On-line comprehensive two dimensional separations of charged compounds using reversed-phase high performance liquid chromatography and hydrophilic interaction chromatography. Part II: application to the separation of peptides.

In this second paper of a two-part series, on-line RPLC×HILIC is compared to on-line RPLC×RPLC through the separation of peptides. Our choices regarding the conditions are discussed. Injection effects and overloading effects are evaluated in both configurations. It is shown that whereas large volumes can be injected in the second dimension in RPLC×RPLC under HT-UHPLC conditions (>20% of the column dead volume), even small injection volumes (8% of the column the dead volume) have a detrimental effect on peak shapes in RPLC×HILIC. Advantages and limits of the two 2D-systems are compared through the 2D-separation of a tryptic digest of three proteins. A ten-fold gain in analysis time along with a significant gain in peak capacity are obtained with both systems compared to the most efficient one-dimensional separation of peptides recently published.

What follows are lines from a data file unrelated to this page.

import Mathlib
import Literature.MathematicalPhysics.QuantumFieldTheory.Balaban1983to89.B6Ineq243BoxProof

/-!
# `Balaban1983to89.B6Prop22BoxLaplacian` — T. Bałaban, *Propagators and renormalization transformations for lattice
gauge theories. II*, Commun. Math. Phys. **96** (1984) 223–250 [Balaban1984PropagatorsII]: **(2.44), (2.50) and
Proposition 2.2 (2.67)₁ on the one-scale box, hypothesis-free, and the printed operator `Δ′_a = −Δ + a`** (−Δ = the
graph Laplacian of the nearest-neighbour graph of the box, Mathlib `SimpleGraph.lapMatrix`; (2.13) with Q′₀ = I)

statement-level skeleton of published theorems with citation tags; proofs where landed; nothing here is a claim about the Yang–Mills mass gap.
PDF held: `paper:balaban1984-cmp96-propagators-rt-ii` (journal page = PDF page + 222); pp. 225, 229–235 [PDF 3, 7–13]
read this session (`lit read paper:balaban1984-cmp96-propagators-rt-ii --pages 7-16`, ×2 render `…-p013-x2.png`).

CITATION HEADER (cell `lit-balaban`, Phase-2 proof seat `p01` (gen 3) = unit `lit-balaban-p01`, HOME
`run/shared/lean/pub/lit-balaban/` (`PHASE2-TARGETS.md` §G, ruling G.5-34(d)); SKELETON rows **`B6.Eq2.44`**, **`B6.Eq2.49`**
((2.49)–(2.50)) and **`B6.Prop2.2`** (first entry of (2.67)) — kind «model-instance» on the printed one-level cover, now
HYPOTHESIS-FREE for the printed operator; companion of this seat's `…B6Ineq243BoxProof` (IMPORTED, not modified: (2.43)₁
for the Dirichlet local inverses `localInverse_decay`, the local-inverse property `localInverse_identity`, the dictionary
`toLin_*`, `prop22_entry1_box`), which itself closes gens 1–2 (`…B6Ineq249Proof` p243144/p243405, `…B6Ineq266Proof`
p244416, `…B6Ineq244BoxProof` p244807/p247703).  Reused BY NAME: `B6Ineq244BoxProof.box_kernel244_of_243/
box_neumann250_of_243`, `B6Eq250.gZero/rOp/bTerm` (reader r03), `B6CoverBox.bdist/cubeInd/hprof/Kbox`, Mathlib's
`SimpleGraph.lapMatrix/posSemidef_lapMatrix/isSymm_lapMatrix/adjMatrix_apply`.
WHAT THE PAPER PRINTS.  (2.13) p. 225 [PDF 3]: *"Δ′_a = Δ + Q′*aQ′, ⟨λ, Q′*aQ′λ⟩ = Σ_{j=0}^k Σ_{y∈Λ_j} a_j(L^jη)^{d−2}
|(Q′_jλ)(y)|² … (Q′₀λ)(x) = λ(x) on Λ₀"*; p. 230 [PDF 8]: *"This inequality [(2.43)] and (2.40) imply |(K(h_□)G′(□)h_□λ)(x)|
≤ O(M⁻¹)e^{−δ₀|x−y|}|λ| (2.44)"*; p. 232 [PDF 10]: *"G′ = G′₀(I − R)⁻¹ = Σ_{n=0}^∞ G′₀Rⁿ (2.50)"*; p. 234 [PDF 12],
Proposition 2.2 (2.67), first entry: *"|(G′λ)(x)| ≤ O(1)(L^jη)²e^{−½δ₀d(y,y′)}|λ|"* for *"M sufficiently large"*; p. 235
[PDF 13]: *"If we have one scale, i.e. Λ_k = T₁^{(k)}, then the operator is a unit lattice operator."*
WHAT IS PROVED HERE (0 sorry, 0 new definitions, 0 named facts), on the box 𝔅 = {0,…,nM}^d of `B6CoverBox` (blocks =
sites, ℓ¹ distance), with the cut-offs h_k of (2.36) and the Dirichlet local inverses G′(□_k) = □_kP_k⁻¹□_k of
`…B6Ineq243BoxProof` §2:
§1 for EVERY symmetric, γ-coercive, nearest-neighbour Δ′_a with off-diagonal absolute row sums ≤ κ₀ and every δ₀ with
  κ₀(e^{δ₀} − 1) < γ (A = (γ − κ₀(e^{δ₀} − 1))⁻¹): **`box_kernel244_dirichlet`** = (2.44) `|((h_kΔ′_a − Δ′_ah_k)G′(□_k)h_k)(x,y)|
  ≤ (3π/2)Aκ₀e^{δ₀}M⁻¹e^{−δ₀|x−y|₁}` (matrix form, O(M⁻¹) explicit); **`box_neumann250_dirichlet`** = (2.50): for
  `M > 2^dK(δ₀)(3π/2)Aκ₀e^{δ₀}` the series `Σ_N G′₀R^N` converges to Δ′_a⁻¹ in the operator norm of L^∞(𝔅) — gen 1/2's
  `box_kernel244_of_243` / `box_neumann250_of_243` with their inputs (2.43)₁, weighted range, G′Δ′_a = I, local-inverse
  property DISCHARGED.
§2 `card_filter_bdist_eq_one_le` (every site of the box has ≤ 2d sites at ℓ¹ distance 1, uniformly in the volume) and
  **`prop22_entry1_boxLaplacian`**: for Δ′_a = a + (−Δ_G), −Δ_G the Laplacian of ANY graph G on the box whose edges join
  ℓ¹-nearest neighbours (symmetric; a-coercive by `SimpleGraph.posSemidef_lapMatrix`; nearest-neighbour; κ₀ = 2d), a > 0,
  `2d(e^{δ₀} − 1) < a`, `0 < α ≤ 1`, `M > 2^d(3π/2)A·2de^{δ₀}K(αδ₀)` (A = (a − 2d(e^{δ₀} − 1))⁻¹): **`|(−Δ_G + a)⁻¹(x,y)| ≤
  2^dAK(αδ₀)(1 − 2^d(3π/2)A·2de^{δ₀}M⁻¹K(αδ₀))⁻¹e^{−(1−α)δ₀|x−y|₁}`**, uniformly in the volume; **`prop22_entry1_neumannLaplacian`**:
  the fully explicit instance G = the nearest-neighbour graph `|x − y|₁ = 1` of the box (−Δ_G = the Neumann Laplacian
  −Δ_𝔅), i.e. (2.67)₁ for Δ′_a = −Δ_𝔅 + a with no hypothesis but a > 0 and the displayed sizes of δ₀, α, M.
HONEST SCOPE.  As in the companion: one scale, blocks = sites, box (not torus), Dirichlet local inverses, (2.43)₁ by finite
Combes–Thomas; the conclusion of §2 is also a one-line consequence of Combes–Thomas for −Δ_G + a itself — what is certified
is the printed random-walk route (2.36)–(2.38), (2.43), (2.44), (2.50), (2.64)–(2.66) end-to-end on the model for the
printed operator.  Not treated: a = a_j level-dependent weights / Q′ ≠ I (several scales), derivative and Hölder entries.
-/

namespace Literature.MathematicalPhysics.QuantumFieldTheory.Balaban1983to89.B6Prop22BoxLaplacian

open Finset Matrix
open B6CoverBox (hprof bdist Kbox cubeInd bdist_self bdist_comm bdist_triangle bdist_nonneg hprof_nonneg hprof_le_one
  cubeInd_zero_or_one cubeInd_mul_hprof)
open QGQInverse (Coercive inverse_decay isUnit_of_coercive mulVec_single_one_apply)
open B6Ineq243BoxProof (localInverse_decay localInverse_identity toLin_diagonal_apply toLin_single_apply toLin_inv_mul
  toLin_localInverse_identity toLin_weightedRange toLin_localInverse_decay prop22_entry1_box)

variable {d S n m : ℕ}

/-! ## §1. (2.44) and (2.50) on the one-scale box for an arbitrary symmetric coercive nearest-neighbour Δ′_a — hypothesis-free -/


/-- **(2.44) ON THE ONE-SCALE BOX, UNCONDITIONALLY.**  p. 230: *"This inequality [(2.43)] and (2.40) imply
|(K(h_□)G′(□)h_□λ)(x)| ≤ O(M⁻¹)e^{−δ₀|x−y|}|λ| (2.44)"*.  For every symmetric, coercive (`⟨v, Δ′_av⟩ ≥ γ‖v‖²`),
nearest-neighbour `Δ′_a` with off-diagonal absolute row sums `≤ κ₀`, the cut-offs `h_k` of (2.36) (`B6CoverBox.hprof`,
Lipschitz constant (3π/2)/M) and the Dirichlet local inverses `G′(□_k) = □_kP⁻¹□_k` of §2 (P the padded compression of
□_k, `hP`), in matrix form: **`|((h_kΔ′_a − Δ′_ah_k)·G′(□_k)·h_k)(x,y)| ≤ (3π/2)·A·κ₀e^{δ₀}·M⁻¹·e^{−δ₀|x−y|₁}`**,
A = (γ − κ₀(e^{δ₀} − 1))⁻¹, for every `δ₀ ≥ 0` with `κ₀(e^{δ₀} − 1) < γ` — gen 2's `B6Ineq244BoxProof.box_kernel244_of_243`
with its inputs `hD` ((2.40): weighted range κ₀e^{δ₀}) and `h243` ((2.43)₁, `localInverse_decay`) DISCHARGED.
[cite: Balaban1984PropagatorsII, (2.44) p.230] -/
theorem box_kernel244_dirichlet (hm : 0 < m) {γ δ₀ κ₀ : ℝ} (hδ₀ : 0 ≤ δ₀)
    (Dm : Matrix (Fin d → Fin (n * m + 1)) (Fin d → Fin (n * m + 1)) ℝ) (hsymm : Dm.IsSymm) (hcoer : Coercive Dm γ)
    (hnn : ∀ x y, 1 < bdist x y → Dm x y = 0)
    (hrow : ∀ x, ∑ y ∈ Finset.univ.filter (fun y => y ≠ x), |Dm x y| ≤ κ₀)
    (hρ : κ₀ * (Real.exp δ₀ - 1) < γ) (k : Fin d → Fin (n + 1))
    (P : Matrix (Fin d → Fin (n * m + 1)) (Fin d → Fin (n * m + 1)) ℝ)
    (hP : ∀ x y, P x y = cubeInd m k x * Dm x y * cubeInd m k y +
      γ * (1 - cubeInd m k x) * (if x = y then 1 else 0)) (x y : Fin d → Fin (n * m + 1)) :
    |((diagonal (hprof m k : (Fin d → Fin (n * m + 1)) → ℝ) * Dm - Dm * diagonal (hprof m k : (Fin d → Fin (n * m + 1)) → ℝ)) *
        (diagonal (cubeInd m k : (Fin d → Fin (n * m + 1)) → ℝ) * P⁻¹ * diagonal (cubeInd m k : (Fin d → Fin (n * m + 1)) → ℝ)) *
        diagonal (hprof m k : (Fin d → Fin (n * m + 1)) → ℝ)) x y| ≤
      3 * Real.pi / 2 * (γ - κ₀ * (Real.exp δ₀ - 1))⁻¹ * (κ₀ * Real.exp δ₀) / m *
        Real.exp (-(δ₀ * bdist x y)) := by
  classical
  have hκ₀ : 0 ≤ κ₀ := le_trans (Finset.sum_nonneg fun y _ => abs_nonneg _) (hrow x)
  have hApos : 0 < (γ - κ₀ * (Real.exp δ₀ - 1))⁻¹ := by
    refine inv_pos.mpr ?_
    have : 0 ≤ κ₀ * (Real.exp δ₀ - 1) := mul_nonneg hκ₀ (by linarith [Real.add_one_le_exp δ₀])
    linarith
  -- the whole family of padded compressions (the chain's `h243` quantifies over all cubes)
  set Pf : (Fin d → Fin (n + 1)) → Matrix (Fin d → Fin (n * m + 1)) (Fin d → Fin (n * m + 1)) ℝ := fun k' =>
    Matrix.of fun x y => cubeInd m k' x * Dm x y * cubeInd m k' y + γ * (1 - cubeInd m k' x) * (if x = y then 1 else 0)
    with hPfdef
  have hPf : ∀ k' x y, Pf k' x y =
      cubeInd m k' x * Dm x y * cubeInd m k' y + γ * (1 - cubeInd m k' x) * (if x = y then 1 else 0) :=
    fun k' x y => rfl
  have hPk : Pf k = P := by
    ext x' y'
    rw [hPf, hP]
  set D : Module.End ℝ ((Fin d → Fin (n * m + 1)) → ℝ) := Matrix.toLin' Dm with hDdef
  set h : (Fin d → Fin (n + 1)) → Module.End ℝ ((Fin d → Fin (n * m + 1)) → ℝ) := fun k' =>
    Matrix.toLin' (diagonal (hprof m k')) with hhdef
  set gl : (Fin d → Fin (n + 1)) → Module.End ℝ ((Fin d → Fin (n * m + 1)) → ℝ) := fun k' =>
    Matrix.toLin' (diagonal (cubeInd m k') * (Pf k')⁻¹ * diagonal (cubeInd m k')) with hgldef
  have key := B6Ineq244BoxProof.box_kernel244_of_243 hm hδ₀ hApos.le D h gl (fun k' μ z => toLin_diagonal_apply _ μ z)
    (toLin_weightedRange hδ₀ hnn hrow) (fun k' z' z => toLin_localInverse_decay hsymm hcoer hδ₀ hρ hnn hrow (hPf k') z' z) k y x
  have hb : B6Eq250.bTerm D h gl k =
      Matrix.toLin' ((diagonal (hprof m k) * Dm - Dm * diagonal (hprof m k)) *
        (diagonal (cubeInd m k) * P⁻¹ * diagonal (cubeInd m k)) * diagonal (hprof m k)) := by
    rw [B6Eq250.bTerm_apply, B6Eq250.kOp_def, hhdef, hDdef, hgldef]
    dsimp only
    rw [hPk]
    simp only [Module.End.mul_eq_comp, Matrix.toLin'_mul, map_sub, LinearMap.sub_comp]
  rw [hb, toLin_single_apply] at key
  simpa only [mul_assoc, mul_comm, mul_left_comm] using key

On-line comprehensive two-dimensional separations of charged compounds using reversed-phase high performance liquid chromatography and hydrophilic interaction chromatography. Part I: orthogonality and practical peak capacity considerations.

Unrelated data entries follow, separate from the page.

import Mathlib.Topology.Connected.PathConnected
import Literature.Probability.RandomPlanarGeometry.Curve

/-!
# Gluing simple arcs: injective paths, weak arcs and their concatenation
# (route `SAWReversalUpgrade`, helper for item `AttachmentExists`, stmt-CriticalPhenomena-18009)

The standard boundary attachment of the route is a simple arc obtained by gluing three pieces
(access segment, squeezed trimmed polyline, exit ray), some of which may degenerate to a point.
This file provides the elementary gluing language, with no new definition: a *weak arc from
`x` to `y` with trace `A`* is the disjunction
`(x = y ∧ A = {x}) ∨ ∃ γ : Path x y, Injective γ ∧ range γ = A`.

* `arcs_trans_injective` — `Path.trans` of two injective paths meeting only at the junction is
  injective;
* `arcs_append` — weak arcs `x → y` (trace `A`) and `y → z` (trace `B`) with `A ∩ B ⊆ {y}`
  glue to a weak arc `x → z` with trace `A ∪ B`;
* `arcs_of_continuousOn_injOn` — a map continuous and injective on `[a, b]` (`a ≤ b`)
  parametrises a weak arc;
* `arcs_exists_curve` — a weak arc between distinct points is an injective `Curve` with the
  prescribed endpoints and range.

Folklore point-set topology.
-/

noncomputable section

namespace Summit.CriticalPhenomena.SAWScalingLimit.Theorems

open Set Function
open scoped unitInterval

/-- **`Path.trans` of two injective paths meeting only at the junction point is injective.**
[folklore] -/
theorem arcs_trans_injective {X : Type*} [TopologicalSpace X] {x y z : X} {γ₁ : Path x y}
    {γ₂ : Path y z} (h₁ : Injective γ₁) (h₂ : Injective γ₂)
    (hI : range γ₁ ∩ range γ₂ ⊆ {y}) : Injective (γ₁.trans γ₂) := by
  intro s t hst
  rw [Path.trans_apply, Path.trans_apply] at hst
  -- a common value of the two halves is the junction `y`, taken only at the junction times
  have key : ∀ {s t : I} (hs : (s : ℝ) ≤ 1 / 2) (ht : ¬ (t : ℝ) ≤ 1 / 2),
      γ₁ ⟨2 * s, (unitInterval.mul_pos_mem_iff zero_lt_two).2 ⟨s.2.1, hs⟩⟩ =
        γ₂ ⟨2 * t - 1, unitInterval.two_mul_sub_one_mem_iff.2 ⟨(not_le.1 ht).le, t.2.2⟩⟩ →
      False := by
    intro s t hs ht heq
    have hy : γ₁ ⟨2 * s, (unitInterval.mul_pos_mem_iff zero_lt_two).2 ⟨s.2.1, hs⟩⟩ = y :=
      hI ⟨⟨_, rfl⟩, ⟨_, heq.symm⟩⟩
    have hy' : γ₂ ⟨2 * t - 1, unitInterval.two_mul_sub_one_mem_iff.2
        ⟨(not_le.1 ht).le, t.2.2⟩⟩ = y := by rw [← heq, hy]
    have h0 : γ₂ ⟨2 * t - 1, unitInterval.two_mul_sub_one_mem_iff.2
        ⟨(not_le.1 ht).le, t.2.2⟩⟩ = γ₂ 0 := by rw [hy', γ₂.source]
    have h0' := congrArg Subtype.val (h₂ h0)
    simp only [Icc.coe_zero] at h0'
    have : (t : ℝ) ≤ 1 / 2 := by linarith
    exact ht this
  by_cases hs : (s : ℝ) ≤ 1 / 2 <;> by_cases ht : (t : ℝ) ≤ 1 / 2
  · rw [dif_pos hs, dif_pos ht] at hst
    have h := congrArg Subtype.val (h₁ hst)
    exact Subtype.ext (by simpa using h)
  · rw [dif_pos hs, dif_neg ht] at hst
    exact (key hs ht hst).elim
  · rw [dif_neg hs, dif_pos ht] at hst
    exact (key ht hs hst.symm).elim
  · rw [dif_neg hs, dif_neg ht] at hst
    have h := congrArg Subtype.val (h₂ hst)
    exact Subtype.ext (by simpa using h)

/-- **Gluing weak arcs.** A weak arc from `x` to `y` with trace `A` followed by a weak arc from
`y` to `z` with trace `B`, the traces meeting only at `y`, is a weak arc from `x` to `z` with
trace `A ∪ B`. [folklore] -/
theorem arcs_append {X : Type*} [TopologicalSpace X] {A B : Set X} {x y z : X}
    (hA : (x = y ∧ A = {x}) ∨ ∃ γ : Path x y, Injective γ ∧ range γ = A)
    (hB : (y = z ∧ B = {y}) ∨ ∃ γ : Path y z, Injective γ ∧ range γ = B)
    (hI : A ∩ B ⊆ {y}) :
    (x = z ∧ A ∪ B = {x}) ∨ ∃ γ : Path x z, Injective γ ∧ range γ = A ∪ B := by
  rcases hA with ⟨rfl, rfl⟩ | ⟨γ₁, h₁, rfl⟩ <;> rcases hB with ⟨rfl, rfl⟩ | ⟨γ₂, h₂, rfl⟩
  · exact Or.inl ⟨rfl, union_self _⟩
  · refine Or.inr ⟨γ₂, h₂, ?_⟩
    rw [eq_comm, union_eq_right]
    exact singleton_subset_iff.2 ⟨0, γ₂.source⟩
  · refine Or.inr ⟨γ₁, h₁, ?_⟩
    rw [eq_comm, union_eq_left]
    exact singleton_subset_iff.2 ⟨1, γ₁.target⟩
  · exact Or.inr ⟨γ₁.trans γ₂, arcs_trans_injective h₁ h₂ hI, Path.trans_range _ _⟩

/-- **A continuous injective parametrisation on `[a, b]` gives a weak arc** from `f a` to `f b`
with trace `f '' [a, b]` (a point if `a = b`, an injective path after affine reparametrisation
by `[0, 1]` if `a < b`). [folklore] -/
theorem arcs_of_continuousOn_injOn {X : Type*} [TopologicalSpace X] {f : ℝ → X} {a b : ℝ}
    (hab : a ≤ b) (hc : ContinuousOn f (Icc a b)) (hi : InjOn f (Icc a b)) :
    (f a = f b ∧ f '' Icc a b = {f a}) ∨
      ∃ γ : Path (f a) (f b), Injective γ ∧ range γ = f '' Icc a b := by
  rcases hab.eq_or_lt with rfl | hlt
  · exact Or.inl ⟨rfl, by rw [Icc_self, image_singleton]⟩
  · right
    have hmem : ∀ t : I, a + (t : ℝ) * (b - a) ∈ Icc a b := fun t =>
      ⟨le_add_of_nonneg_right (mul_nonneg t.2.1 (sub_nonneg.2 hab)),
        by nlinarith [t.2.1, t.2.2, sub_pos.2 hlt]⟩
    have hcont : Continuous fun t : I => f (a + (t : ℝ) * (b - a)) :=
      hc.comp_continuous (by fun_prop) hmem
    refine ⟨⟨⟨fun t => f (a + (t : ℝ) * (b - a)), hcont⟩, by simp, by simp⟩, ?_, ?_⟩
    · intro s t hst
      have h := hi (hmem s) (hmem t) hst
      have h' : (s : ℝ) * (b - a) = (t : ℝ) * (b - a) := by linarith
      exact Subtype.ext (mul_right_cancel₀ (sub_pos.2 hlt).ne' h')
    · ext p
      simp only [mem_range, Path.coe_mk_mk, mem_image, mem_Icc]
      constructor
      · rintro ⟨t, rfl⟩
        exact ⟨_, hmem t, rfl⟩
      · rintro ⟨u, hu, rfl⟩
        refine ⟨⟨(u - a) / (b - a), div_nonneg (sub_nonneg.2 hu.1) (sub_nonneg.2 hab),
          (div_le_one (sub_pos.2 hlt)).2 (by linarith [hu.2])⟩, ?_⟩
        simp only
        rw [div_mul_cancel₀ _ (sub_pos.2 hlt).ne', add_sub_cancel]

/-- **A weak arc between distinct points of the plane is an injective curve** with the given
endpoints and range (`Curve` of the tree, `Curve.lean`). [folklore] -/
theorem arcs_exists_curve {X : Type*} [TopologicalSpace X] {x y : X} {S : Set X} (hxy : x ≠ y)
    (h : (x = y ∧ S = {x}) ∨ ∃ γ : Path x y, Injective γ ∧ range γ = S) :
    ∃ c : Literature.Probability.RandomPlanarGeometry.Curve X, Injective c ∧ c.source = x ∧
      c.target = y ∧ range c = S := by
  rcases h with ⟨h, -⟩ | ⟨γ, hγ, rfl⟩
  · exact absurd h hxy
  · exact ⟨⟨γ.toContinuousMap⟩, hγ, γ.source, γ.target, rfl⟩

/-- Monotonicity of weak arcs in the trace: rewriting the trace along a set equality.
[folklore] -/
theorem arcs_congr {X : Type*} [TopologicalSpace X] {A B : Set X} {x y : X} (hAB : A = B)
    (hA : (x = y ∧ A = {x}) ∨ ∃ γ : Path x y, Injective γ ∧ range γ = A) :
    (x = y ∧ B = {x}) ∨ ∃ γ : Path x y, Injective γ ∧ range γ = B := hAB ▸ hA

/-- The trace of a weak arc contains its endpoints. [folklore] -/
theorem arcs_endpoints_mem {X : Type*} [TopologicalSpace X] {A : Set X} {x y : X}
    (hA : (x = y ∧ A = {x}) ∨ ∃ γ : Path x y, Injective γ ∧ range γ = A) :
    x ∈ A ∧ y ∈ A := by
  rcases hA with ⟨rfl, rfl⟩ | ⟨γ, -, rfl⟩
  · exact ⟨rfl, rfl⟩
  · exact ⟨⟨0, γ.source⟩, ⟨1, γ.target⟩⟩

end Summit.CriticalPhenomena.SAWScalingLimit.Theorems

Comprehensive on-line two-dimensional liquid chromatography is expected to generate impressive peak capacities, which makes it a method of choice for the analysis of complex samples such as pharmaceutical or biological ones. A comparative study of different sets of chromatographic conditions including stationary phase, mobile phase and column temperature was carried out with mixtures of representative solutes in order to find out the best two-dimensional analytical conditions for charged compounds. Our approach focused on ultra-fast gradient runs in second dimension using HT-UHPLC conditions. The choice of volatile buffers was intended for future coupling with mass spectrometry in order to get another relevant dimension. The potential of various pairs of chromatographic systems was examined by means of two-dimensional gradient data. An attempt is made to rationalize the concept of orthogonality and a method is proposed to assess, for a given pair of chromatographic systems, both the degree of orthogonality and the practical peak capacity. It is shown that the degree of orthogonality between both dimensions is a critical factor but it is not sufficient to definitely appreciate the potential of a given pair of systems. The combination of HILIC and RPLC (HILIC×RPLC or RPLC×HILIC), although providing a very high degree of orthogonality, is disappointing due to the poor peak capacities obtained in HILIC especially with peptide samples. RPLC systems offer a large variety of analytical conditions, some of them leading to appropriate degrees of orthogonality when they are combined. More importantly, due to high column efficiencies along with large separation power, some combinations of RPLC systems leads to very high practical peak capacities.

Effect of pH additive and column temperature on kinetic performance of two different sub-2 µm stationary phases for ultrafast separation of charged analytes.

The performance characteristics of separation were studied for small pharmaceuticals and larger charged molecules (peptides) in various mobile phase conditions on two 5-cm long narrow bore columns packed with 1.7 µm core-shell and totally porous particles respectively. The effect of temperature and pH additives (formic acid, trifluoroacetic acid, ammonium formate, ammonium acetate and ammonia) on column efficiency was investigated through a kinetic study based upon data obtained under gradient elution conditions. Sample peak capacities were calculated and compared in all studied conditions for a sample of ten representative peptides having masses ranging from 500 to 2000 Da. The elevation of temperature was found to be significantly beneficial. The effect of flow-rate on peak shape was also investigated. Ammonium acetate at neutral pH led to the best results in terms of both efficiency and peak capacity. It was found that column performance was strongly dependent on the type of stationary phase, especially in acidic medium.